Your objective => Transcribe word for word the lines below from the line with "section Member" through the line with "(hH : HasWeakSpatialGradientOn", ends included.

(Stored data)
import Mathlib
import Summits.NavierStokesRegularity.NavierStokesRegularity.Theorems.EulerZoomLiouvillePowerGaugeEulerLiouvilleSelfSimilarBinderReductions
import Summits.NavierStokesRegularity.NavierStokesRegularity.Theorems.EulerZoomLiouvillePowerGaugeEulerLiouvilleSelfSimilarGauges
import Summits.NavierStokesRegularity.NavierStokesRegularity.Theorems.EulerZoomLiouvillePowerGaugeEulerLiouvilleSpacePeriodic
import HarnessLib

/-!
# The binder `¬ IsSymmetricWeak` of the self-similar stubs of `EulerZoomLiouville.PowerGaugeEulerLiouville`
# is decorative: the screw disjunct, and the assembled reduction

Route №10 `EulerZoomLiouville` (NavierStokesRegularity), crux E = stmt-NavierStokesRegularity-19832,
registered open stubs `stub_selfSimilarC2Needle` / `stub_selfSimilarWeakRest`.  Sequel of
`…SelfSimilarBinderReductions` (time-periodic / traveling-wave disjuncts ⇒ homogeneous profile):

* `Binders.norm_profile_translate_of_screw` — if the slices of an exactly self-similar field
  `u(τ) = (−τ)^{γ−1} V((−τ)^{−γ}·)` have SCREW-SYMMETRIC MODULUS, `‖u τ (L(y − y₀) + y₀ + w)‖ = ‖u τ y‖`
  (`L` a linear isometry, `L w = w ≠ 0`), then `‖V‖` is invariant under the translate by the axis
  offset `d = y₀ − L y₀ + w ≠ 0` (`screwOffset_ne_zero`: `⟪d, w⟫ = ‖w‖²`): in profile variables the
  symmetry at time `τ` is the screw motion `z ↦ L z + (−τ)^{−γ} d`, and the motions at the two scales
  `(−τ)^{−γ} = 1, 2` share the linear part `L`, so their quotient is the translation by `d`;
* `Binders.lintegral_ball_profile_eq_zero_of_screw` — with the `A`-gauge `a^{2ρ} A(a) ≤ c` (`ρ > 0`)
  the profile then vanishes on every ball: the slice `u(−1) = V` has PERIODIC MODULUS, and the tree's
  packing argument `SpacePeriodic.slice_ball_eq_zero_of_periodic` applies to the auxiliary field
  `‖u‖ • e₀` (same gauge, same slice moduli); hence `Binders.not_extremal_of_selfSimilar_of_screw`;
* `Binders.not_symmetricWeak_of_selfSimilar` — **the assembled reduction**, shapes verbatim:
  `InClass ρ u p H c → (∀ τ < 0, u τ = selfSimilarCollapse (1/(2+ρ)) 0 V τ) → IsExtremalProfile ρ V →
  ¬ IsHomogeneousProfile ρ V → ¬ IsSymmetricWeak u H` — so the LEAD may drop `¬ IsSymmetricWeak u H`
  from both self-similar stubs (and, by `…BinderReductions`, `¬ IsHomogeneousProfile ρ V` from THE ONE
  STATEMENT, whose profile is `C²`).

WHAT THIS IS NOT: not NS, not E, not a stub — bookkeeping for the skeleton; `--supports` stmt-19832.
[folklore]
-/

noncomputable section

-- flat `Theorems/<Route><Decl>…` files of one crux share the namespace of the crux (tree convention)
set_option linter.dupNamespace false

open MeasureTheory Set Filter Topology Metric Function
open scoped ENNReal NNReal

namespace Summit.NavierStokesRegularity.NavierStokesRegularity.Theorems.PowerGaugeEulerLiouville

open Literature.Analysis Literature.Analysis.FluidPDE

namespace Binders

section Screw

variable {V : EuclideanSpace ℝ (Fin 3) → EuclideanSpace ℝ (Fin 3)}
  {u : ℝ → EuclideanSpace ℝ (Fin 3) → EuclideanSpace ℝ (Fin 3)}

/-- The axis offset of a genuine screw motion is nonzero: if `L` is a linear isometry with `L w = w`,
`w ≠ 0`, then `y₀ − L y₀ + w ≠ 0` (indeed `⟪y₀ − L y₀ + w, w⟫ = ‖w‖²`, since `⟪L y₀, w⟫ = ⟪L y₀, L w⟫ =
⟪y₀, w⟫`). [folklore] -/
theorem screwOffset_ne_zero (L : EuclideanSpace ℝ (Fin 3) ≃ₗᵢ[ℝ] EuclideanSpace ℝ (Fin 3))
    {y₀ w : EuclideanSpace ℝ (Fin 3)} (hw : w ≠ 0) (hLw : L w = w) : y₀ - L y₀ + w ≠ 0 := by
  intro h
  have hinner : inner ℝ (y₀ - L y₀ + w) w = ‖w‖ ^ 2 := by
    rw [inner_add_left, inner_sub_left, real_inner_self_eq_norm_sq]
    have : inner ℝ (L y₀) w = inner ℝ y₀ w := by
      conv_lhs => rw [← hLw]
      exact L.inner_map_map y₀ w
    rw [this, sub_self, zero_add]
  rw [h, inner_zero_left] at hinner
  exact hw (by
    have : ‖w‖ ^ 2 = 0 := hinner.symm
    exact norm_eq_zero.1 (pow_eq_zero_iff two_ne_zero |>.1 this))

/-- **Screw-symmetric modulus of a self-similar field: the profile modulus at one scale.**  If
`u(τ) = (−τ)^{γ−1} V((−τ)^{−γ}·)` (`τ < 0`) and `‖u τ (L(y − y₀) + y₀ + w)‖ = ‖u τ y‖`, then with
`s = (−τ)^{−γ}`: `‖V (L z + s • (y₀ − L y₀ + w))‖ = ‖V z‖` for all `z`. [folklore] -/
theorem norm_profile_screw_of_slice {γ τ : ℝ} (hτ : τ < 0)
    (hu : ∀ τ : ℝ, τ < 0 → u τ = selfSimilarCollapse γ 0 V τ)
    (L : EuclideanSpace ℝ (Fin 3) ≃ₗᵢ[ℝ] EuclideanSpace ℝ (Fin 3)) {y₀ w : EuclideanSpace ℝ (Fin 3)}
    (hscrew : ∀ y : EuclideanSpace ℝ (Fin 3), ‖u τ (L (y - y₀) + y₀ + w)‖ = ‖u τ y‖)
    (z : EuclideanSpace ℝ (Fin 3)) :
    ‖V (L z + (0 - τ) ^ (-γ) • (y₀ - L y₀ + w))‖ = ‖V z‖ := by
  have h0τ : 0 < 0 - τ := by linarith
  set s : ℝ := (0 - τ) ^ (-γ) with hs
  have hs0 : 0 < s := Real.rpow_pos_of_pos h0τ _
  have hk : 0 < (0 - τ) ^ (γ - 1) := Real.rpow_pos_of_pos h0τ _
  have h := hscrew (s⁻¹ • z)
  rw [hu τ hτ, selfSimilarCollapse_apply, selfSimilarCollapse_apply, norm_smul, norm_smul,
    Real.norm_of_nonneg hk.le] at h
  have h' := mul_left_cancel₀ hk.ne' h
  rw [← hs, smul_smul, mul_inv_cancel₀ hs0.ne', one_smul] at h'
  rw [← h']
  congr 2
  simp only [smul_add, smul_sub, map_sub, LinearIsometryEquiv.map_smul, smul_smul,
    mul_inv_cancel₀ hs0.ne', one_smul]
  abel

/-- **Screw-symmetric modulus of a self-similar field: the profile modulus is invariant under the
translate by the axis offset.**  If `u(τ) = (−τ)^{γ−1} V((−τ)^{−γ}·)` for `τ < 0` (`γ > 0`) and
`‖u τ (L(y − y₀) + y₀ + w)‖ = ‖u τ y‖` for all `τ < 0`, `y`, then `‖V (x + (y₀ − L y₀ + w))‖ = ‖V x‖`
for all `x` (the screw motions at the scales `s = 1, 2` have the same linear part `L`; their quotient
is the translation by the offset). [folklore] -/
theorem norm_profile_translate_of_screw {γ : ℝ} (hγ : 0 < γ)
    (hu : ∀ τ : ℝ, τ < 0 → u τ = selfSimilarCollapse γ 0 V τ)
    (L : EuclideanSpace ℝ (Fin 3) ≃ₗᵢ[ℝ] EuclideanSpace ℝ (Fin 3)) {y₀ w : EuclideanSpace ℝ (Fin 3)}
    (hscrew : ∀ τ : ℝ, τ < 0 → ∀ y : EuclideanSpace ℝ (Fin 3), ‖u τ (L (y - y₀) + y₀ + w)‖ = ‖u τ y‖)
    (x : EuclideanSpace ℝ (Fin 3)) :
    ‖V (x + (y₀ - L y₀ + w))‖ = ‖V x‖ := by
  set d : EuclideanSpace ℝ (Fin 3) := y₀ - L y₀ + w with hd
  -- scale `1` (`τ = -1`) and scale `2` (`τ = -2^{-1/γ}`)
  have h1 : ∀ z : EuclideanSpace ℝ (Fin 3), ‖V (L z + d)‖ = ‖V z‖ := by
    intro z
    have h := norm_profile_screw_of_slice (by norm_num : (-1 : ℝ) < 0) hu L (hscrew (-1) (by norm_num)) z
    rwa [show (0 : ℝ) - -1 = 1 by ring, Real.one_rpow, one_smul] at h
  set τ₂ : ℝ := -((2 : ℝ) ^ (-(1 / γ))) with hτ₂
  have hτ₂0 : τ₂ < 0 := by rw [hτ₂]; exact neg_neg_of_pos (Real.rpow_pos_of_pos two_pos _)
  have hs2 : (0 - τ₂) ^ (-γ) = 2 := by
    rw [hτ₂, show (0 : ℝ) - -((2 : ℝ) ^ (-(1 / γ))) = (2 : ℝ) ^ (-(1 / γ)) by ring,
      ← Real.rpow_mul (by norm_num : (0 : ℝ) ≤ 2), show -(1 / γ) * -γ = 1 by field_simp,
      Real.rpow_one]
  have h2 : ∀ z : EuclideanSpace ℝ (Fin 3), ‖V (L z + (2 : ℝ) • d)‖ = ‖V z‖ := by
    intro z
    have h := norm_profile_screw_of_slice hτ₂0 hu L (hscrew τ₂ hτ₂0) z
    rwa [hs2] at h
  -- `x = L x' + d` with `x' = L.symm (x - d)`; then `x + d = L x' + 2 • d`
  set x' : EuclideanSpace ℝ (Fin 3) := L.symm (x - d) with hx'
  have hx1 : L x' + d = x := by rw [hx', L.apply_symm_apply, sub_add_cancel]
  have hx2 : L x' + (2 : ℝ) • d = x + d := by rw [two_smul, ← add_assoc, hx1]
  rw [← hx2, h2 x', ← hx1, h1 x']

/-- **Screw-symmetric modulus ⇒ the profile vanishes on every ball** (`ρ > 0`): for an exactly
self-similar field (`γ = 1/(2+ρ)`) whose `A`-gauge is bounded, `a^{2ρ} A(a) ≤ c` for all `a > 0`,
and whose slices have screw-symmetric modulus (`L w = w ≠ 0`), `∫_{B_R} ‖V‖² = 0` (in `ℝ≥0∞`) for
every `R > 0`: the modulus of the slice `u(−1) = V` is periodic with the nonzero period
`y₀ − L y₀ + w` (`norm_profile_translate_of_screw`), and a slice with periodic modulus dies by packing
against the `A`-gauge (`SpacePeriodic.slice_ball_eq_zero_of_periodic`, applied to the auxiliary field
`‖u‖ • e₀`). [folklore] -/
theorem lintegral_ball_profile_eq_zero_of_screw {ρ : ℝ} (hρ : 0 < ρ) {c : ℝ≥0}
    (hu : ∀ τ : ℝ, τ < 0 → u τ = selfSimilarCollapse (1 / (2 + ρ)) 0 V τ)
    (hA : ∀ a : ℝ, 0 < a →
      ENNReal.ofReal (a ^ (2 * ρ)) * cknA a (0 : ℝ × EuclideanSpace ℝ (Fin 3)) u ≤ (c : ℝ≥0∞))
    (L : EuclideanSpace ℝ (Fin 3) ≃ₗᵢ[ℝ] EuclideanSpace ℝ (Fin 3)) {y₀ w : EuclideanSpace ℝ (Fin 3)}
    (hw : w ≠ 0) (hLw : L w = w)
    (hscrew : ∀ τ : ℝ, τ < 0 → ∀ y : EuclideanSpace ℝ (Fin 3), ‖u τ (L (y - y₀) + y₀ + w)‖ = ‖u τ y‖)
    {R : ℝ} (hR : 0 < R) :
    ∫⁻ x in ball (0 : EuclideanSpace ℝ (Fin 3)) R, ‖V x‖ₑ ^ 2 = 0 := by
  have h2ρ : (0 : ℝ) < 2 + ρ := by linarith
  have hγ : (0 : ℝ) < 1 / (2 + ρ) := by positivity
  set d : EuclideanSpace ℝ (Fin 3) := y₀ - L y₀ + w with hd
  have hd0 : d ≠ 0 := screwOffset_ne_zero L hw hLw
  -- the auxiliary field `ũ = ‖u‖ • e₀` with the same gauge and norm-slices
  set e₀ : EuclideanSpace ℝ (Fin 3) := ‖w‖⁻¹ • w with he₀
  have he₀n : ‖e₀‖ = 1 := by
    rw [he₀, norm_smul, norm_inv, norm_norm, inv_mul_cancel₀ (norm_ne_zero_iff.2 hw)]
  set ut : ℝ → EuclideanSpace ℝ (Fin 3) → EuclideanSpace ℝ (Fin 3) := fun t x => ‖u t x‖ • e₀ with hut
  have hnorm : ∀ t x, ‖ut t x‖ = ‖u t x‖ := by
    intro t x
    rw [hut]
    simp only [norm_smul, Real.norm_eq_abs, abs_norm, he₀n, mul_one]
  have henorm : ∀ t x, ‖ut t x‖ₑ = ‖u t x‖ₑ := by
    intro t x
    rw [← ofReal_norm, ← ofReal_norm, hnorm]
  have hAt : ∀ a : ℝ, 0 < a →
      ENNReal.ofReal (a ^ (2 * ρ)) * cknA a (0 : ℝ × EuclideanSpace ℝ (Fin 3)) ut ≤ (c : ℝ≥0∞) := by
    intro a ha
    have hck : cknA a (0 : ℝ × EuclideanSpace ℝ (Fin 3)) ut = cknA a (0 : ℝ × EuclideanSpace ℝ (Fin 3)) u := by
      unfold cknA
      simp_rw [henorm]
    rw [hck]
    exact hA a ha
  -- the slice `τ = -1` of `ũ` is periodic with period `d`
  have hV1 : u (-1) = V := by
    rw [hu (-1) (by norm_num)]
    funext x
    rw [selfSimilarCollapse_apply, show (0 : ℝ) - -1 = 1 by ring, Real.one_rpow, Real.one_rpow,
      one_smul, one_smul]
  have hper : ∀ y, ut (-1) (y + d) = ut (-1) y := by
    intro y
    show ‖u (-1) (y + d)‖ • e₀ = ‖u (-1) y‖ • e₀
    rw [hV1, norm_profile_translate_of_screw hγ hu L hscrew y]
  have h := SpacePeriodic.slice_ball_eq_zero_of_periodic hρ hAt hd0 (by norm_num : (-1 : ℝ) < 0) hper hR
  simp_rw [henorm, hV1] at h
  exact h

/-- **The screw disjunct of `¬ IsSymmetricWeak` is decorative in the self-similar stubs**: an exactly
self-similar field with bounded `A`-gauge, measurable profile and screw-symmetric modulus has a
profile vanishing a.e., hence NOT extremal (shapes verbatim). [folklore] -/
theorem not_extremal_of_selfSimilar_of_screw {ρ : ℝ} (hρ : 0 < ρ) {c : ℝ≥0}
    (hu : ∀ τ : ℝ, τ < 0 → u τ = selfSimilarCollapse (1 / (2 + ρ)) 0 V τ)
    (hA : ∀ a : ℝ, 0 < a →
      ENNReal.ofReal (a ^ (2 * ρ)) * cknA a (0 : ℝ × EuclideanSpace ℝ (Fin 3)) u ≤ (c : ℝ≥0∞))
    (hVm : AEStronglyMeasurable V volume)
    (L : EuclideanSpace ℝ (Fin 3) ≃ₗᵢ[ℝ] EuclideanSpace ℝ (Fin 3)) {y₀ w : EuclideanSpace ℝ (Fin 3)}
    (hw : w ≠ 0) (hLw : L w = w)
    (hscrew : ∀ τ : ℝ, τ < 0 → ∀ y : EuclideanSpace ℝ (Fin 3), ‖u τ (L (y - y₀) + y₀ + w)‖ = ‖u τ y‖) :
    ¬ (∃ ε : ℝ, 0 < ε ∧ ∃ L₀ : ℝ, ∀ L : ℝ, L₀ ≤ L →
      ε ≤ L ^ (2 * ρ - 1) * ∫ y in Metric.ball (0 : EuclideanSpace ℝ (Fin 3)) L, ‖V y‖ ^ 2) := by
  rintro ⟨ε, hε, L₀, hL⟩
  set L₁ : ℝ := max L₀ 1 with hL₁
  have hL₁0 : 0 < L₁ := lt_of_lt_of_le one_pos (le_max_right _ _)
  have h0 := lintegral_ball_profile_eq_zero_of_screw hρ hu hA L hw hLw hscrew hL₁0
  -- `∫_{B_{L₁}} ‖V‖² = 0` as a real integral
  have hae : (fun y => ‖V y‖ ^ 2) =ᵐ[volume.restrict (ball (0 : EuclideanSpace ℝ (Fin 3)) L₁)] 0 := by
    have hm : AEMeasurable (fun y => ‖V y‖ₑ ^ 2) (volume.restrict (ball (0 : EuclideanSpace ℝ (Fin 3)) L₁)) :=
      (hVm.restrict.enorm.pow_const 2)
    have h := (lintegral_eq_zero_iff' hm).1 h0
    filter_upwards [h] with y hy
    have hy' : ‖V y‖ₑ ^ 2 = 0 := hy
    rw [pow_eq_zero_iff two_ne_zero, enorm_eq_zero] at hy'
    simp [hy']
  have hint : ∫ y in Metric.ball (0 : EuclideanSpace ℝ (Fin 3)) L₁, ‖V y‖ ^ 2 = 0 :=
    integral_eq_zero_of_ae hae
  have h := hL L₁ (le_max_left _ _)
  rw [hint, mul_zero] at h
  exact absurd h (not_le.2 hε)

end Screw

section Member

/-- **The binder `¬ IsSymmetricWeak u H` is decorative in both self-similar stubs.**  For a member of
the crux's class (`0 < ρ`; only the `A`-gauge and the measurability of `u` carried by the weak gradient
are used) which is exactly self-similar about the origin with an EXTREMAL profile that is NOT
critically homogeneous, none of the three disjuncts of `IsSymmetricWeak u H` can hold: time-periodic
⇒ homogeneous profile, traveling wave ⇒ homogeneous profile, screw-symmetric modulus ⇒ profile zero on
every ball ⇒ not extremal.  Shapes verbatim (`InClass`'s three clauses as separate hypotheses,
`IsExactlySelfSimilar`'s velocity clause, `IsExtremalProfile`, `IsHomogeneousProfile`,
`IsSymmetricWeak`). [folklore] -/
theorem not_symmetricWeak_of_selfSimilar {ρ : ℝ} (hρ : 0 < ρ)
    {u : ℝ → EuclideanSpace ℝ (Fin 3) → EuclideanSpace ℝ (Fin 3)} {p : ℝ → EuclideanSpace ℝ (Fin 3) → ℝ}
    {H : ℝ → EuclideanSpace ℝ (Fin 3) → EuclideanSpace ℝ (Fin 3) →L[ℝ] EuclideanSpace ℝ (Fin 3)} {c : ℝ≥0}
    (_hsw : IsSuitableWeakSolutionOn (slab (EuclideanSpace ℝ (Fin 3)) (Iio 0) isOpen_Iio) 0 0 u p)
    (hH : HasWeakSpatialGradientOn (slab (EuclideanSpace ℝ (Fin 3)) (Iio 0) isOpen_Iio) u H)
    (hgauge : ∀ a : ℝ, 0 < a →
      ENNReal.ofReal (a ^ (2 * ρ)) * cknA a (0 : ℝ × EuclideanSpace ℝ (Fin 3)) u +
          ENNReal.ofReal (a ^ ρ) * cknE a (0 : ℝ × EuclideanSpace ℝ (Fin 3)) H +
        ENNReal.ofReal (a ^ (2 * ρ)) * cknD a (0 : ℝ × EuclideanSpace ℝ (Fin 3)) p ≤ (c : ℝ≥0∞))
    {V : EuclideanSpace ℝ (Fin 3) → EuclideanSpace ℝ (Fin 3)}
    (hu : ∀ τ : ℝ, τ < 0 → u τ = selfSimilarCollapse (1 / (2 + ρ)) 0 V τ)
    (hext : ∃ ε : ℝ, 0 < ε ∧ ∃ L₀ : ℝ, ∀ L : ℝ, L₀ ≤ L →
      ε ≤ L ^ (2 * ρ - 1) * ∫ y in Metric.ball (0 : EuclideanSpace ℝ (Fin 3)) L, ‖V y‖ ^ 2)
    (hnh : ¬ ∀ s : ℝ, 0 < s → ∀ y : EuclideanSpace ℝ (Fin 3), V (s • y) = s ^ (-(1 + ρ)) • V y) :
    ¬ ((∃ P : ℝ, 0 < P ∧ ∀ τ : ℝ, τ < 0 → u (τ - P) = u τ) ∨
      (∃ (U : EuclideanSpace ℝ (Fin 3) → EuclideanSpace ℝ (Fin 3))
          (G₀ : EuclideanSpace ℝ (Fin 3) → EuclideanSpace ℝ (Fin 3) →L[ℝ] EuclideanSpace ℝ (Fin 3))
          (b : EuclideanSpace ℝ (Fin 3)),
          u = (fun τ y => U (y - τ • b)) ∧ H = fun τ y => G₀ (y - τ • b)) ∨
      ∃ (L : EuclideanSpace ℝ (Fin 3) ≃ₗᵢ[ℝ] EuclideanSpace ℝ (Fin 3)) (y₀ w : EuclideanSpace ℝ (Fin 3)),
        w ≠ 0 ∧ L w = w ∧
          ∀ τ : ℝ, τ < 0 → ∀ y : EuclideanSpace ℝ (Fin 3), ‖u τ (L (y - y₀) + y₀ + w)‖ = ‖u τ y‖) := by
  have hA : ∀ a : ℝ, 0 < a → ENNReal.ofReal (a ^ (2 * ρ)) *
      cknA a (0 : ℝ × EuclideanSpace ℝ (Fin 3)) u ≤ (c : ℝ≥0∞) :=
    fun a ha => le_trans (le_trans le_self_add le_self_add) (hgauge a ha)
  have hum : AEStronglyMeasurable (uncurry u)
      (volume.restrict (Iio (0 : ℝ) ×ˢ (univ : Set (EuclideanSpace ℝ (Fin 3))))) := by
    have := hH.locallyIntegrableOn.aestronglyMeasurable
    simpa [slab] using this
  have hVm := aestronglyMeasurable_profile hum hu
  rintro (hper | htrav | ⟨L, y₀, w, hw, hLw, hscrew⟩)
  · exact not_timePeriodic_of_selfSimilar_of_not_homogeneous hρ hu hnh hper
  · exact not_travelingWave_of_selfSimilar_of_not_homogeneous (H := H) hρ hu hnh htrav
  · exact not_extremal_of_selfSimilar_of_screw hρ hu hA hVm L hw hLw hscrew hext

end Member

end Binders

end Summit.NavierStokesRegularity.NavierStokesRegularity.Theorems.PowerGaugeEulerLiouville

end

Answer box =>
section Member

/-- **The binder `¬ IsSymmetricWeak u H` is decorative in both self-similar stubs.**  For a member of
the crux's class (`0 < ρ`; only the `A`-gauge and the measurability of `u` carried by the weak gradient
are used) which is exactly self-similar about the origin with an EXTREMAL profile that is NOT
critically homogeneous, none of the three disjuncts of `IsSymmetricWeak u H` can hold: time-periodic
⇒ homogeneous profile, traveling wave ⇒ homogeneous profile, screw-symmetric modulus ⇒ profile zero on
every ball ⇒ not extremal.  Shapes verbatim (`InClass`'s three clauses as separate hypotheses,
`IsExactlySelfSimilar`'s velocity clause, `IsExtremalProfile`, `IsHomogeneousProfile`,
`IsSymmetricWeak`). [folklore] -/
theorem not_symmetricWeak_of_selfSimilar {ρ : ℝ} (hρ : 0 < ρ)
    {u : ℝ → EuclideanSpace ℝ (Fin 3) → EuclideanSpace ℝ (Fin 3)} {p : ℝ → EuclideanSpace ℝ (Fin 3) → ℝ}
    {H : ℝ → EuclideanSpace ℝ (Fin 3) → EuclideanSpace ℝ (Fin 3) →L[ℝ] EuclideanSpace ℝ (Fin 3)} {c : ℝ≥0}
    (_hsw : IsSuitableWeakSolutionOn (slab (EuclideanSpace ℝ (Fin 3)) (Iio 0) isOpen_Iio) 0 0 u p)
    (hH : HasWeakSpatialGradientOn (slab (EuclideanSpace ℝ (Fin 3)) (Iio 0) isOpen_Iio) u H)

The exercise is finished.